The petals of the purple iris, treated with alum, made that exquisite green you see in illuminated manuscripts of the Middle Ages, but eaten plain they are said to be poisonous. I have eaten some in my day, but would not do so now. I have also chewed dried iris roots (I have heard that in Italy these roots are given to teething children) but see no need for this to become prevalent practice.
The Carolina jasmine is one of my favorite plants, being intensely fragrant unlike the winyer jasmine which has no scent. The dangerous one is the Carolina native, Gelsemium sempervirens , and I have read that bees are poisoned by its honey. In any case its roots are even more dangerous. A drug used for migraine headaches comes from this plant, but children must not sample it, though often tempted probably, since it resembles a particularly large and fine yellow honeysuckle.
There are any number of plants that look rather like parsley, carrots or Queen Anne's lace, some of them extremely poisonous, others not. They should all be avoided in the wild.
The beautiful laburnum, that elegant small tree with flowers like yellow wisteria in spring, has resulted in a number of deaths to children.
The seeds are tempting. The one we grew in gardens is usually L. wateri (L. vessii is a synonym) which has few if any seeds and is therefore not so hazardous, but children must be warned against the plant in general. Like oven cleaner, it is fine if not swallowed.
The jimson weed (Datura stramonium ) smells bad enough in its leaves that few would be tempted to eat it, but its flowers like small trumpet lilies are showy and pretty, and its seed pods are handsome. It is highly poisonous and has produced deaths.
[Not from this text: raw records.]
/-- **ROW D-2, ALGEBRAIC ROAD, ONE FACE** — the `hbad` binder of ★ p862742 `hbad_of_ballLetters` ∕ `hdead_of_presentations` (bad sets `Tf X`, factors `W X j h v`) from the
same letters without the face index. [cite: KudlaRallis1994, §3] [cite: Rallis1984, §4] -/
theorem hbad_of_lineFunctional
    (S₁ : Finset (HeightOneSpectrum (𝓞 ↥(maximalRealSubfield L))))
    (val : Matrix (Fin n) (Fin n) L → ↥(maximalRealSubfield L))
    (Tf : skewMatrices ((IsCMField.complexConj L : L ≃ₐ[Fp L] L) : L →+* L) ((gramR L e dV hdV dW hdW).map (algebraMap (Fp L) L)) → Finset (HeightOneSpectrum (𝓞 ↥(maximalRealSubfield L))))
    (W cW : ∀ X : skewMatrices ((IsCMField.complexConj L : L ≃ₐ[Fp L] L) : L →+* L) ((gramR L e dV hdV dW hdW).map (algebraMap (Fp L) L)),
      ι X → HA L e dV hdV dW hdW → HeightOneSpectrum (𝓞 ↥(maximalRealSubfield L)) → ℂ)
    {Xsp : HeightOneSpectrum (𝓞 ↥(maximalRealSubfield L)) → Type*} [∀ v, TopologicalSpace (Xsp v)] {Zg : HeightOneSpectrum (𝓞 ↥(maximalRealSubfield L)) → Type*} [∀ v, Group (Zg v)]
    (ρ : skewMatrices ((IsCMField.complexConj L : L ≃ₐ[Fp L] L) : L →+* L) ((gramR L e dV hdV dW hdW).map (algebraMap (Fp L) L)) → ∀ v : HeightOneSpectrum (𝓞 ↥(maximalRealSubfield L)), Representation ℂ (Zg v) ↥(SchwartzBruhat (Xsp v)))
    (bz : skewMatrices ((IsCMField.complexConj L : L ≃ₐ[Fp L] L) : L →+* L) ((gramR L e dV hdV dW hdW).map (algebraMap (Fp L) L)) → ∀ v : HeightOneSpectrum (𝓞 ↥(maximalRealSubfield L)), Zg v → v.adicCompletion ↥(maximalRealSubfield L)) (hbz : ∀ X v t, ∃ z, bz X v z = t)
    (Gm : skewMatrices ((IsCMField.complexConj L : L ≃ₐ[Fp L] L) : L →+* L) ((gramR L e dV hdV dW hdW).map (algebraMap (Fp L) L)) → ∀ v : HeightOneSpectrum (𝓞 ↥(maximalRealSubfield L)), Xsp v → v.adicCompletion ↥(maximalRealSubfield L))
    (hu : ∀ X v z, IsLocallyConstant fun x => ((adeleAddCharAt ↥(maximalRealSubfield L) v (bz X v z * Gm X v x) : Circle) : ℂ))
    (hρ : ∀ X v (z : Zg v) (φ' : ↥(SchwartzBruhat (Xsp v))),
      ((ρ X v z φ' : ↥(SchwartzBruhat (Xsp v))) : Xsp v → ℂ) = (fun x => ((adeleAddCharAt ↥(maximalRealSubfield L) v (bz X v z * Gm X v x) : Circle) : ℂ)) * φ')
    (β' : skewMatrices ((IsCMField.complexConj L : L ≃ₐ[Fp L] L) : L →+* L) ((gramR L e dV hdV dW hdW).map (algebraMap (Fp L) L)) → ∀ v : HeightOneSpectrum (𝓞 ↥(maximalRealSubfield L)), v.adicCompletion ↥(maximalRealSubfield L))
    (χq : skewMatrices ((IsCMField.complexConj L : L ≃ₐ[Fp L] L) : L →+* L) ((gramR L e dV hdV dW hdW).map (algebraMap (Fp L) L)) → ∀ v : HeightOneSpectrum (𝓞 ↥(maximalRealSubfield L)), Zg v →* ℂˣ)
    (hχ : ∀ X v z, ((χq X v z : ℂˣ) : ℂ) = ((adeleAddCharAt ↥(maximalRealSubfield L) v (bz X v z * β' X v) : Circle) : ℂ))
    (Λ : ∀ X : skewMatrices ((IsCMField.complexConj L : L ≃ₐ[Fp L] L) : L →+* L) ((gramR L e dV hdV dW hdW).map (algebraMap (Fp L) L)),
      ι X → HA L e dV hdV dW hdW → ∀ v : HeightOneSpectrum (𝓞 ↥(maximalRealSubfield L)), ↥(SchwartzBruhat (Xsp v)) →ₗ[ℂ] ℂ)
    (hΛ : ∀ X j h v (z : Zg v) (φ' : ↥(SchwartzBruhat (Xsp v))), Λ X j h v (ρ X v z φ') = ((χq X v z : ℂˣ) : ℂ) • Λ X j h v φ')
    (Φ : ∀ X : skewMatrices ((IsCMField.complexConj L : L ≃ₐ[Fp L] L) : L →+* L) ((gramR L e dV hdV dW hdW).map (algebraMap (Fp L) L)),
      ι X → HA L e dV hdV dW hdW → ∀ v : HeightOneSpectrum (𝓞 ↥(maximalRealSubfield L)), ↥(SchwartzBruhat (Xsp v)))
    (hWfun : ∀ X : skewMatrices ((IsCMField.complexConj L : L ≃ₐ[Fp L] L) : L →+* L) ((gramR L e dV hdV dW hdW).map (algebraMap (Fp L) L)),
      (X : Matrix (Fin n) (Fin n) L) ≠ 0 → (X : Matrix (Fin n) (Fin n) L).det = 0 → ∀ (j : ι X) (h : HA L e dV hdV dW hdW), ∀ v ∈ Tf X,
      W X j h v = cW X j h v * Λ X j h v (Φ X j h v))
    (hfibre : ∀ X : skewMatrices ((IsCMField.complexConj L : L ≃ₐ[Fp L] L) : L →+* L) ((gramR L e dV hdV dW hdW).map (algebraMap (Fp L) L)),
      (X : Matrix (Fin n) (Fin n) L) ≠ 0 → (X : Matrix (Fin n) (Fin n) L).det = 0 → ∀ v ∈ Tf X,
      ¬ (hilbertSymbol (v.adicCompletion ↥(maximalRealSubfield L)) (algebraMap ↥(maximalRealSubfield L) _ (val X))
          (algebraMap ↥(maximalRealSubfield L) _ (cmQuadraticGenerator L : ↥(maximalRealSubfield L))) = -1 ↔ v ∈ S₁) →
      ∀ x, Gm X v x ≠ β' X v) :
    ∀ X : skewMatrices ((IsCMField.complexConj L : L ≃ₐ[Fp L] L) : L →+* L) ((gramR L e dV hdV dW hdW).map (algebraMap (Fp L) L)),
      (X : Matrix (Fin n) (Fin n) L) ≠ 0 → (X : Matrix (Fin n) (Fin n) L).det = 0 → ∀ (j : ι X) (h : HA L e dV hdV dW hdW), ∀ v ∈ Tf X,
      ¬ (hilbertSymbol (v.adicCompletion ↥(maximalRealSubfield L)) (algebraMap ↥(maximalRealSubfield L) _ (val X))
          (algebraMap ↥(maximalRealSubfield L) _ (cmQuadraticGenerator L : ↥(maximalRealSubfield L))) = -1 ↔ v ∈ S₁) → W X j h v = 0 := by
  intro X hX0 hdet j h v hv hdead
  rw [hWfun X hX0 hdet j h v hv]
  exact mul_functional_apply_eq_zero_of_forall_ne (adeleAddCharAt ↥(maximalRealSubfield L) v) (exists_adeleAddCharAt_apply_ne_one L v) (ρ X v) (bz X v) (hbz X v)
    (Gm X v) (β' X v) (hu X v) (hρ X v) (χq X v) (hχ X v) (Λ X j h v) (hΛ X j h v) (hfibre X hX0 hdet v hv hdead) _ _

end Row

/-! ## §3 (ED. 2, append-only) The algebraic road IN THE BALL SLOTS of ★ p863475 ∕ ★ p863507: `V … k := Λ(Φ)` (constant in `k`), `hWfac` with `k₀ = 0`, `hV` by §1

EDITION 2.  The rows heads of record (★ p863475 `hdead_of_facePresentations_rows`, ★ p863507 `hdead_of_packageWitness_rows`, typ4 v12) take row D-2 through the four BALL
slots `cW V hWfac hV`, not through a raw `hbad`.  The algebraic road fills them WITHOUT any ball: take the «ball value» CONSTANT, `V X j h i v k := Λ X j h i v (Φ X j h i v)`;
then `hWfac` is `hWfun` with threshold `k₀ := 0` and `hV` is §1 (dead place ⇒ `Λ = 0`).  So the tie keeps its slots: `V := fun X j h i v _ => Λ X j h i v (Φ X j h i v)`,
`hWfac := hWfac_faces_of_lineFunctional …`, `hV := hV_faces_of_lineFunctional …`. -/

section BallSlots

variable (L : Type) [Field L] [NumberField L] [IsCMField L]
variable {N M n : ℕ} (e : Fin N × Fin M ≃ Fin n)
  (dV : Fin N → L) (hdV : ∀ i, IsCMField.complexConj L (dV i) = dV i)
  (dW : Fin M → L) (hdW : ∀ i, IsCMField.complexConj L (dW i) = dW i)

variable {ι : skewMatrices ((IsCMField.complexConj L : L ≃ₐ[Fp L] L) : L →+* L) ((gramR L e dV hdV dW hdW).map (algebraMap (Fp L) L)) → Type}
Nero, he of the unsavory musical reputation, is believed to have killed Brittanicus with a mixture of henbane, foxglove and nightshade. Hubanes (Hyoscyamus niger ) are said to grow in waste places, like the jimson weed, though I have never seen them there. They were great favorites with witches in former centuries. The late Margery Fish, a preeminent gardener of England, had the finest collection of henbanes in the kingdom. She had a fondness for plants overlooked by others but did not, of course, practice witchcraft. I have read elsewhere that henbanes are among the numerous plants producing hallucinations, if the dose is short of lethal.
Stick therefore to lettuce, turnips, onions, collards. Friends to man.